According to city Fire Department spokeswoman Natatia Bledsoe, Miller had been cutting off the top of a tree and was in a harness about 30 feet up the tree.

After he made the cut, the cut-off section shifted, pinning him at the chest against the main trunk of the tree, Bledsoe said.

Firefighters were called, but the initial call didn't mention the severity of the accident, Bledsoe said.

A tower truck was then called, and firefighters had to remove the limb before removing the victim, she said.

Bledsoe said Miller was conscious and communicating when they arrived, but soon became unconscious.

Miller was married and lived with his wife, a daughter and two stepsons, Bledsoe said.


----------



## rarefish383 (May 30, 2010)

Sad news, again we need aerial rescue, Joe.


----------



## dandandatreeman (May 30, 2010)

how would we as trained climbers be able to be summoned to the job that these things happen? I know when I was trained in rescue they said that you really only have a short time before someone will die from there injuries in a tree. I also know that if I were to get in trouble on one of my side jobs there would be very little hope of getting help on time. WHAT DO WE DO? These things are senseless


----------



## cassandrasdaddy (May 30, 2010)

*i'm done climbing*

only reason i keep all my gear is just in case. i would hate to watch someone die who could be saved. in this case the dept has a big tower truck and if it had been dispatched first call he mighta made it


----------



## tree md (May 30, 2010)

Condolences to the family. Very sad.

An ambulance and fire and rescue truck was dispatched to the residence where I was working last week. My client's mother had had a heart attack. I was blocking wood off of the spar when they showed up and was about 20' above the roof line. I guess they assumed they were there for me. The first thing they said is I hope we're not here for you buddy, we can't get up there to ya.


----------



## dandandatreeman (May 30, 2010)

tree md said:


> Condolences to the family. Very sad.
> 
> An ambulance and fire and rescue truck was dispatched to the residence where I was working last week. My client's mother had had a heart attack. I was blocking wood off of the spar when they showed up and was about 20' above the roof line.
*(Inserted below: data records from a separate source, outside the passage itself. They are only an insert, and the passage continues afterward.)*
/-! ### Two one-variable lemmas -/

/-- **Second-order condition at a minimum**: if `φ` is differentiable with derivative `φ'`, `φ'` is differentiable
at `0` with derivative `φ''`, and `φ(0) ≤ φ(s)` for all `s`, then `0 ≤ φ''` (Fermat gives `φ'(0) = 0`; if `φ'' < 0`
then `φ' < 0` on some `(0,u)` and the mean value theorem contradicts minimality); one-variable step of the positivity of
the semigroup used throughout the Bakry–Émery argument. [cite: BakryGentilLedoux2014, §1.2 (positivity preserving property of Markov semigroups; proof device)] -/
theorem deriv2_nonneg_of_forall_le {φ φ' : ℝ → ℝ} {φ'' : ℝ} (hφ : ∀ s, HasDerivAt φ (φ' s) s)
    (hφ' : HasDerivAt φ' φ'' 0) (hmin : ∀ s, φ 0 ≤ φ s) : 0 ≤ φ'' := by
  by_contra h
  push Not at h
  have h0 : φ' 0 = 0 := IsLocalMin.hasDerivAt_eq_zero (Filter.Eventually.of_forall hmin) (hφ 0)
  have ht : Tendsto (fun t : ℝ => t⁻¹ • (φ' (0 + t) - φ' 0)) (𝓝[>] 0) (𝓝 φ'') := hφ'.tendsto_slope_zero_right
  have hev : ∀ᶠ t in 𝓝[>] (0 : ℝ), φ' t < 0 := by
    have h1 : ∀ᶠ t in 𝓝[>] (0 : ℝ), t⁻¹ • (φ' (0 + t) - φ' 0) < 0 := ht (Iio_mem_nhds h)
    have h2 : ∀ᶠ t in 𝓝[>] (0 : ℝ), (0 : ℝ) < t := self_mem_nhdsWithin
    filter_upwards [h1, h2] with t h1 h2
    rw [h0, sub_zero, zero_add, smul_eq_mul] at h1
    by_contra hc
    push Not at hc
    exact absurd h1 (not_lt.2 (mul_nonneg (inv_nonneg.2 h2.le) hc))
  obtain ⟨u, hu, hsub⟩ := mem_nhdsGT_iff_exists_Ioo_subset.1 hev
  have hu' : (0 : ℝ) < u := hu
  have hu2 : (0 : ℝ) < u / 2 := by linarith
  have hcont : ContinuousOn φ (Icc 0 (u / 2)) := fun x _ => (hφ x).continuousAt.continuousWithinAt
  obtain ⟨ξ, hξ, hslope⟩ := exists_hasDerivAt_eq_slope φ φ' hu2 hcont (fun x _ => hφ x)
  have hξneg : φ' ξ < 0 := hsub ⟨hξ.1, hξ.2.trans (by linarith)⟩
  rw [hslope, sub_zero] at hξneg
  have hnum : φ (u / 2) - φ 0 < 0 := by
    rcases div_neg_iff.1 hξneg with ⟨_, h2⟩ | ⟨h1, _⟩
    · exact absurd h2 (not_lt.2 hu2.le)
    · exact h1
  linarith [hmin (u / 2)]

/-- **One-sided Fermat**: if `ψ` has derivative `d` at `t₀` and `ψ(t₀) ≤ ψ(t)` for all `t ∈ [a, t₀]` with `a < t₀`,
then `d ≤ 0` (left difference quotients are `≤ 0`); one-variable step of the positivity of the semigroup.
[cite: BakryGentilLedoux2014, §1.2 (positivity preserving property of Markov semigroups; proof device)] -/
theorem hasDerivAt_nonpos_of_forall_le_left {ψ : ℝ → ℝ} {d t₀ a : ℝ} (ha : a < t₀) (hψ : HasDerivAt ψ d t₀)
    (hmin : ∀ t ∈ Icc a t₀, ψ t₀ ≤ ψ t) : d ≤ 0 := by
  have ht : Tendsto (fun t : ℝ => t⁻¹ • (ψ (t₀ + t) - ψ t₀)) (𝓝[<] 0) (𝓝 d) := hψ.tendsto_slope_zero_left
  have hev : ∀ᶠ t in 𝓝[<] (0 : ℝ), t⁻¹ • (ψ (t₀ + t) - ψ t₀) ≤ 0 := by
    have h1 : ∀ᶠ t in 𝓝[<] (0 : ℝ), a - t₀ < t := by
      have : Ioo (a - t₀) 0 ∈ 𝓝[<] (0 : ℝ) := Ioo_mem_nhdsLT (by linarith)
      filter_upwards [this] with t ht using ht.1
    have h2 : ∀ᶠ t in 𝓝[<] (0 : ℝ), t < 0 := self_mem_nhdsWithin
    filter_upwards [h1, h2] with t h1 h2
    have hnum : 0 ≤ ψ (t₀ + t) - ψ t₀ := by
      have := hmin (t₀ + t) ⟨by linarith, by linarith⟩
      linarith
    rw [smul_eq_mul]
    exact mul_nonpos_of_nonpos_of_nonneg (inv_nonpos.2 h2.le) hnum
  exact le_of_tendsto ht hev

/-! ### At a minimum point of `F|_{SU(N)}`, `ΔF ≥ 0` -/

section MinLap


/-- Along the one-parameter subgroup `s ↦ Q e^{sY}`, the second derivative of `F` is `D_Y D_Y F` (Shen–Zhu–Zhu §2, (2.4):
left-invariant derivatives as derivatives along `Q e^{tX}`). [cite: arXiv220412737, §2 (2.4) (p. 10)] -/
theorem hasDerivAt_matD_comp_mul_exp {F : Matrix (Fin N) (Fin N) ℂ → ℝ} (hF : ContDiff ℝ ∞ F)
    (Q A : Matrix (Fin N) (Fin N) ℂ) (t : ℝ) :
    HasDerivAt (fun s : ℝ => matD A F (Q * NormedSpace.exp (s • A)))
      (matD A (matD A F) (Q * NormedSpace.exp (t • A))) t :=
  hasDerivAt_comp_mul_exp (contDiff_matD hF A) Q A t

/-- **`ΔF(g₀) ≥ 0` at a minimum point `g₀` of `F` on `SU(N)`**: for each frame direction, `s ↦ F(g₀ e^{sY_α})` is a
smooth function on `ℝ` (valued on `SU(N)`) with a global minimum at `s = 0`, so its second derivative
`D_α D_α F(g₀)` is `≥ 0` — the pointwise form of the positivity (minimum principle) of the diffusion generator
`Δ = ∑_α D_α²`. [cite: BakryGentilLedoux2014, §1.2 and §1.16 (positivity of diffusion semigroups / compact manifold models; proof device)] -/
theorem Lap_nonneg_of_forall_le (hN : N ≠ 0) {F : Matrix (Fin N) (Fin N) ℂ → ℝ} (hF : ContDiff ℝ ∞ F)
    {g₀ : SUN N} (hmin : ∀ g : SUN N, F g₀ ≤ F g) : 0 ≤ Lap F (g₀ : Matrix (Fin N) (Fin N) ℂ) := by
  unfold Lap
  refine sum_nonneg fun α _ => ?_
  set Y := frame (N := N) α
  have hY : Yᴴ = -Y := frame_conjTranspose α
  have hY0 : Y.trace = 0 := frame_trace hN α
  set φ : ℝ → ℝ := fun s => F ((g₀ : Matrix (Fin N) (Fin N) ℂ) * NormedSpace.exp (s • Y)) with hφ
  set φ' : ℝ → ℝ := fun s => matD Y F ((g₀ : Matrix (Fin N) (Fin N) ℂ) * NormedSpace.exp (s • Y)) with hφ'
  have h1 : ∀ s, HasDerivAt φ (φ' s) s := fun s => hasDerivAt_comp_mul_exp hF _ Y s
  have h2 : HasDerivAt φ' (matD Y (matD Y F) ((g₀ : Matrix (Fin N) (Fin N) ℂ) * NormedSpace.exp ((0 : ℝ) • Y))) 0 :=
    hasDerivAt_matD_comp_mul_exp hF _ Y 0
  rw [zero_smul, NormedSpace.exp_zero, Matrix.mul_one] at h2
  refine deriv2_nonneg_of_forall_le h1 h2 fun s => ?_
  have hmem : (g₀ : Matrix (Fin N) (Fin N) ℂ) * NormedSpace.exp (s • Y) =
      ((g₀ * expSU hY hY0 s : SUN N) : Matrix (Fin N) (Fin N) ℂ) := rfl
  simp only [hφ, zero_smul, NormedSpace.exp_zero, Matrix.mul_one]
  rw [hmem]
  exact hmin _

end MinLap

/-! ### The heat flow on `𝒫_n` in coordinates -/

section Flow


/-- `Δ` restricted to the finite-dimensional space `𝒫_n`, as a linear endomorphism (the `Δ`-invariance `Δ𝒫_n ⊆ 𝒫_n` of
the polynomial = `SU(N)`-finite functions). [cite: BakryGentilLedoux2014, §1.16 and §2.7 (operators preserving polynomial spaces; proof device)] -/
theorem exists_linearMap_Lap (n : ℕ) :
    ∃ T : polySpace N n →ₗ[ℝ] polySpace N n, ∀ p : polySpace N n, ((T p : polySpace N n) : Matrix (Fin N) (Fin N) ℂ → ℝ) = Lap p.1 := by
  refine ⟨{ toFun := fun p => ⟨Lap p.1, Lap_mem_polySpace p.2⟩, map_add' := ?_, map_smul' := ?_ }, fun p => rfl⟩
  · intro p q
    ext Q
    have := Lap_add (contDiff_of_mem_polySpace p.2) (contDiff_of_mem_polySpace q.2)
    exact congrFun this Q
  · intro r p
    ext Q
    have := Lap_smul r (contDiff_of_mem_polySpace p.2)
    exact congrFun this Q

/-- **The heat flow on `𝒫_n`, in coordinates.**  For every `p ∈ 𝒫_n` there are finitely many polynomials
`b_i ∈ 𝒫_n`, differentiable coefficient functions `c_i : ℝ → ℝ` with continuous derivatives `c_i'`, such that
`p = ∑_i c_i(0) b_i` and the family `p_t := ∑_i c_i(t) b_i` solves the heat equation `Δ p_t = ∑_i c_i'(t) b_i = ∂_t p_t`
(the coefficients are `c(t) = e^{tA} c(0)` for the matrix `A` of `Δ|_{𝒫_n}` in a basis).  This is the semigroup
`e^{tΔ}` on the `Δ`-invariant finite-dimensional space `𝒫_n`, with no analysis (the semigroup `P_t = e^{tL}` of the
Bakry–Émery argument, BGL §5.7 p. 269, realised on polynomials).
[cite: BakryGentilLedoux2014, §1.4 and §5.7 p. 269 (the Markov semigroup P_t = e^{tL} solving the heat equation ∂_t P_t f = L P_t f; proof device)] -/
theorem exists_polyFlow {n : ℕ} {p : Matrix (Fin N) (Fin N) ℂ → ℝ} (hp : p ∈ polySpace N n) :
    ∃ (d : ℕ) (b : Fin d → Matrix (Fin N) (Fin N) ℂ → ℝ) (c c' : ℝ → Fin d → ℝ),
      (∀ i, b i ∈ polySpace N n) ∧ (p = fun Q => ∑ i, c 0 i * b i Q) ∧
      (∀ t i, HasDerivAt (fun s => c s i) (c' t i) t) ∧ (∀ i, Continuous fun t => c' t i) ∧
      (∀ t, Lap (fun Q => ∑ i, c t i * b i Q) = fun Q => ∑ i, c' t i * b i Q) := by
  classical
  obtain ⟨T, hT⟩ := exists_linearMap_Lap (N := N) n
  set d := Module.finrank ℝ (polySpace N n)
  set bP : Module.Basis (Fin d) ℝ (polySpace N n) := Module.finBasis ℝ (polySpace N n)
  set e : polySpace N n ≃ₗ[ℝ] (Fin d → ℝ) := bP.equivFun
  -- the coordinate version of `Δ|_{𝒫_n}` as a continuous linear map of `ℝ^d`
  set A₀ : (Fin d → ℝ) →ₗ[ℝ] (Fin d → ℝ) := e.toLinearMap ∘ₗ T ∘ₗ e.symm.toLinearMap
  set A : (Fin d → ℝ) →L[ℝ] (Fin d → ℝ) := LinearMap.toContinuousLinearMap A₀
  set v₀ : Fin d → ℝ := e ⟨p, hp⟩
  set c : ℝ → Fin d → ℝ := fun t => NormedSpace.exp (t • A) v₀ with hc
  set c' : ℝ → Fin d → ℝ := fun t => A (c t) with hc'
  set b : Fin d → Matrix (Fin N) (Fin N) ℂ → ℝ := fun i => (bP i : polySpace N n).1 with hb
  -- derivative of the exponential
  have hexp : ∀ t, HasDerivAt (fun s : ℝ => NormedSpace.exp (s • A)) (A * NormedSpace.exp (t • A)) t :=
    fun t => hasDerivAt_exp_smul_const' (𝕂 := ℝ) A t
  have hcd : ∀ t i, HasDerivAt (fun s => c s i) (c' t i) t := by
    intro t i
    -- evaluation `S ↦ (S v₀) i` is a continuous linear map
    set ev : ((Fin d → ℝ) →L[ℝ] (Fin d → ℝ)) →L[ℝ] ℝ :=
      (ContinuousLinearMap.proj i : (Fin d → ℝ) →L[ℝ] ℝ).comp (ContinuousLinearMap.apply ℝ (Fin d → ℝ) v₀)
    have h : HasDerivAt (fun s => ev (NormedSpace.exp (s • A))) (ev (A * NormedSpace.exp (t • A))) t :=
      ev.hasFDerivAt.comp_hasDerivAt t (hexp t)
    have e1 : (fun s => ev (NormedSpace.exp (s • A))) = fun s => c s i := by
      funext s; rfl
    have e2 : ev (A * NormedSpace.exp (t • A)) = c' t i := by rfl
    rw [e1, e2] at h
    exact h
  -- reconstruction: a polynomial is the sum of its coordinates times the basis
  have hrecon : ∀ q : polySpace N n, (q : Matrix (Fin N) (Fin N) ℂ → ℝ) = fun Q => ∑ i, e q i * b i Q := by
    intro q
    have h1 : q = ∑ i, e q i • bP i := (bP.sum_equivFun q).symm
    funext Q
    have h2 := congrArg (fun r : polySpace N n => (r : Matrix (Fin N) (Fin N) ℂ → ℝ) Q) h1
    simp only [Submodule.coe_sum, Submodule.coe_smul, Finset.sum_apply, Pi.smul_apply, smul_eq_mul] at h2
    exact h2
  -- the polynomial with coordinates `w`
  have hpoly : ∀ w : Fin d → ℝ, (fun Q => ∑ i, w i * b i Q) = ((e.symm w : polySpace N n) : Matrix (Fin N) (Fin N) ℂ → ℝ) := by
    intro w
    have h := hrecon (e.symm w)
    rw [h]
    simp only [LinearEquiv.apply_symm_apply]
  refine ⟨d, b, c, c', fun i => (bP i).2, ?_, hcd, ?_, ?_⟩
  · -- `p = ∑ c 0 i • b i`
    have h0 : c 0 = v₀ := by simp [hc]
    rw [h0]
    exact hrecon ⟨p, hp⟩
  · intro i
    have hcc : Continuous c := continuous_pi fun j => continuous_iff_continuousAt.2 fun t => (hcd t j).continuousAt
    exact (continuous_apply i).comp (A.continuous.comp hcc)
  · intro t
    rw [hpoly (c t), hpoly (c' t), ← hT]
    -- `T (e.symm (c t)) = e.symm (A (c t))`
    have hTA : T (e.symm (c t)) = e.symm (c' t) := by
      have : c' t = e (T (e.symm (c t))) := by
        simp only [hc', A, A₀, LinearMap.coe_toContinuousLinearMap', LinearMap.coe_comp, Function.comp_apply,
          LinearEquiv.coe_coe]
      rw [this, LinearEquiv.symm_apply_apply]
    rw [hTA]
I guess they assumed they were there for me. The first thing they said is I hope we're not here for you buddy, we can't get up there to ya.



What if it were you....fire and RESCUE would fall so very short in this situation. Where a trained person would be able to get it done. Calling a fire department to a tree rescue is like calling a plumber for an electrical problem. Is there some way to put ourselves that ARE trained in rescue situations available to the fire department to call instead of them calling a tower truck? If you got a call of a fellow climber in trouble would you go and try to put your knowledge to work. would the fire and rescue team even listen to what you had to say? Hope none of us have to find out.


----------



## pdqdl (Jun 1, 2010)

It will never happen, except for perhaps volunteer fire departments, with a volunteer aerial rescue man.
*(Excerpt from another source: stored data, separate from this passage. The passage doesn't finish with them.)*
import Literature.MathematicalPhysics.QuantumLattice.OverlapIndexTrace
import Literature.MathematicalPhysics.QuantumLattice.OverlapKernelTools
import Mathlib.LinearAlgebra.Lagrange
import HarnessLib

/-!
# The lattice index theorem for the overlap operator (Hasenfratz–Laliena–Niedermayer, Lüscher 1998)

Topic `Literature/MathematicalPhysics/QuantumLattice`; namespace `Literature.MathematicalPhysics.QuantumLattice`.
Step (E) of the printed proof of the finite-volume index formula `IOSFluxSectorIndex` ([IgarashiOkuyamaSuzuki2002, (2.3)]:
"a lattice analogue of the analytic index theorem, `Σ_{x∈Γ} 𝒜(x) = n₊ − n₋`, which follows from the algebraic
(Ginsparg–Wilson) relation alone"), proved here as finite-dimensional linear algebra for Neuberger's operator in the
tree's vocabulary (`OverlapDirac.lean`: `D₀ = overlapDirac ρ U m₀ 0 = 1 + Γ₅ ε(H)`, `ε(H) = cfc sign H`, `H = overlapKernel`):

* abstract form (`trace_mul_one_sub_half_ginspargWilson_eq_index`): for Hermitian involutions `Γ`, `ε` on `ℂⁿ` and
  `D₀ = 1 + Γε`, **`Tr Γ(1 − ½D₀) = n₊ − n₋`** with `n_± = dim (ker D₀ ∩ ker (Γ ∓ 1))`.  Proof: with `X = Γ − ε`,
  `Y = Γ + ε` one has `Γ(1 − ½D₀) = ½X`, `XY = −YX`, `Y² = 4 − X²`; cyclicity gives `Tr (X g(X²) Y²) = 0` for every
  polynomial `g` (`trace_mul_aeval_sq_mul_sq_eq_zero`); choosing `g` by Lagrange interpolation with `g(s) = 1/(4 − s)` on the
  squares `≠ 4` of the eigenvalues of `X` shows `Tr X = 2 #{λ = 2} − 2 #{λ = −2}` (`trace_sub_eq_of_involutions`);
  multiplicities are nullities (`card_filter_eigenvalues_eq_finrank_ker`, spectral theorem + `rank_diagonal`); and
  `ker (X ∓ 2) = ker D₀ ∩ ker (Γ ∓ 1)` (`ker_involution_diff_eq`, from the norm identity
  `‖(Γ−σ)ψ‖² + ‖(ε+σ)ψ‖² = Re⟨ψ,(4 − 2σX)ψ⟩`);
* `overlap_index_theorem` — the statement for `overlapDirac ρ U m₀ 0` off the exceptional set `det H = 0` (unitary `ρ`);
* `overlap_index_eq_countP_neg_sub_half` — combined with `trace_gammaFive_mul_one_sub_half_overlapDirac_zero`
  (`OverlapIndexTrace.lean`): **`n₊ − n₋ = N₋(H) − ½ dim`** [Fujiwara2002SpectralFlow, (2.2)].

No definitions, no named facts.

## References
* P. Hasenfratz, V. Laliena, F. Niedermayer, *The index theorem in QCD with a finite cut-off*, Phys. Lett. B 427 (1998) 125,
  arXiv:hep-lat/9801021, eq. (11). [HasenfratzLalienaNiedermayer1998]
* M. Lüscher, Phys. Lett. B 428 (1998) 342, arXiv:hep-lat/9802011. [Luscher1998]
* T. Fujiwara, Prog. Theor. Phys. 107 (2002) 163, eq. (2.2). [Fujiwara2002SpectralFlow]
* H. Igarashi, K. Okuyama, H. Suzuki, Nucl. Phys. B 644 (2002) 383, (2.3). [IgarashiOkuyamaSuzuki2002]
-/

noncomputable section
There is a huge liability issue for calling a rescue contractor. If you screw up, the agency that hired you could be sued for your mistake. More likely, the rescuer would get sued for every call they went out on, because a contractor is not very protected from litigation like government employees are. Furthermore, it is highly doubtful that the insurance for your tree operations would cover aerial rescues, so whoever hired you would be eating the worker's comp tab for hiring you, too.

Most public rescue agencies don't have any means (within their budget) to pay for a rescue contractor, so how would you get paid? If you were working for them out of the goodness of your heart, how could they be assured that you were really on call, ready to respond, unless they were paying you for a contracted service.
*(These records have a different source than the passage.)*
import Literature.Algebra.Homology.OrderedCechShuffleCoefficientRecursion
import Mathlib.Tactic.LinearCombination
import HarnessLib

/-!
# The cochain-map identity of the shuffle coefficients (Eilenberg–Mac Lane 1953, Thm. 5.2, dualised; The Stacks Project, Tag 0BEC)

Layer `Literature/Algebra/Homology` (one proved theorem + private plumbing; 0 `def`, 0 named facts, no instance, no notation).  With
`m(s,t,T) = shuffleCoeff s t T` (`Algebra/Homology/OrderedCechShuffleCoefficient`) the Eilenberg–Zilber / shuffle map on the ordered Čech
complex of a PRODUCT COVER reads `(∇c)_{s,t} = Σ_T m(s,t,T) · c_T`, and the Čech differential is `(dc)_T = Σ_{w ∈ T} ε(T,w) · c_{T ∖ w}` with
the face sign `ε(T, w) = (-1)^{#{w' ∈ T : w' < w}}` (`OrderedCech.sign`).  THE IDENTITY proved here,

  `Σ_{w ∈ s × t, w ∉ R} m(s,t,R ∪ w) · ε(R ∪ w, w) = Σ_{i ∈ s} ε(s,i) · m(s ∖ i, t, R) + (-1)^{#s-1} · Σ_{j ∈ t} ε(t,j) · m(s, t ∖ j, R)`

for every non-empty `R`, says that the coefficient of `c_R` in `(∇ dc)_{s,t}` equals its coefficient in `(d₁ ∇c + (-1)^{#s-1} d₂ ∇c)_{s,t}`
— i.e. `∇ : Č(𝔚) ⟶ Tot Č•,•` IS A MORPHISM OF COMPLEXES (the consumer `Algebra/Homology/OrderedCechPairSystemShuffle` turns this integer identity
into the equation of linear maps).  Proof: induction on `#s + #t` through the last vertex (`…Recursion` §4–§5); the two corner fillings of a
diagonal step cancel as the cross terms `± m(s ∖ max s, t ∖ max t, R ∖ w₁)`; the one-vertex level `R = {w₁}` is the `1 × 1` indicator
`sum_shuffleCoeff_singleton`.

Cell `hodgecm-mathlib` (D-0151), F-11 / J3 Künneth packet, brick (K2-c-1) of F0P1b-p04 (planner RULINGS #3 (R15)).  HC_CM is proved only modulo
the 7 printed citations until rung 0 closes — nothing here bears on a summit statement.

## References
* S. Eilenberg, S. Mac Lane, *On the groups `H(Π,n)`, I*, Ann. of Math. 58 (1953), §5, Thm. 5.2 (`∇` is a chain map). [EilenbergMacLane1953]
* The Stacks Project, Tag 0BEC (Künneth formula via the double Čech complex). [StacksProject]
* U. Görtz, T. Wedhorn, *Algebraic Geometry II* (2023), Def. 21.68 (p. 180) (the Čech differential and its signs). [GortzWedhorn2023]
-/

open Finset

namespace Literature.Algebra.Homology

namespace OrderedCech

variable {ι κ : Type} [LinearOrder ι] [LinearOrder κ]

omit [LinearOrder κ] in
/-- Erasing a non-maximal element does not change the maximum. [folklore] -/
private theorem max'_erase_eq_max' {s : Finset ι} (hs : s.Nonempty) {i : ι} (hi : i ≠ s.max' hs) (h' : (s.erase i).Nonempty) :
    (s.erase i).max' h' = s.max' hs := by
  refine le_antisymm (Finset.max'_le _ _ _ fun x hx => s.le_max' x (Finset.mem_of_mem_erase hx)) ?_
  exact Finset.le_max' _ _ (Finset.mem_erase.mpr ⟨hi.symm, s.max'_mem hs⟩)


omit [LinearOrder ι] [LinearOrder κ] in
/-- The empty rectangle has no lattice points. [folklore] -/
private theorem image_toLex_eq_empty_left [DecidableEq ι] [DecidableEq κ] (t : Finset κ) :
    ((∅ : Finset ι) ×ˢ t).image (toLex : ι × κ → ι ×ₗ κ) = ∅ := by
  rw [Finset.empty_product, Finset.image_empty]

omit [LinearOrder ι] [LinearOrder κ] in
/-- The empty rectangle has no lattice points. [folklore] -/
private theorem image_toLex_eq_empty_right [DecidableEq ι] [DecidableEq κ] (s : Finset ι) :
    (s ×ˢ (∅ : Finset κ)).image (toLex : ι × κ → ι ×ₗ κ) = ∅ := by
  rw [Finset.product_empty, Finset.image_empty]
Too many legal questions, it is unlikely to ever happen in a litigious society. Thank the lawyers for their wise intervention, please.


----------



## dandandatreeman (Jun 1, 2010)

*right.*

That's ok if I ever got the call I would get it on for my fellow climbers! I could live the rest of my life with nothing, then to sit on the side lines and see someone die for lack of knowledge of what and why a aerial rescue should be done. Well I guess I would have to be there....hmmm I guess that's why people stress having people on the crew that ARE TRAINED around. I just kicked myself off my soap box...ya'll please be safe.


----------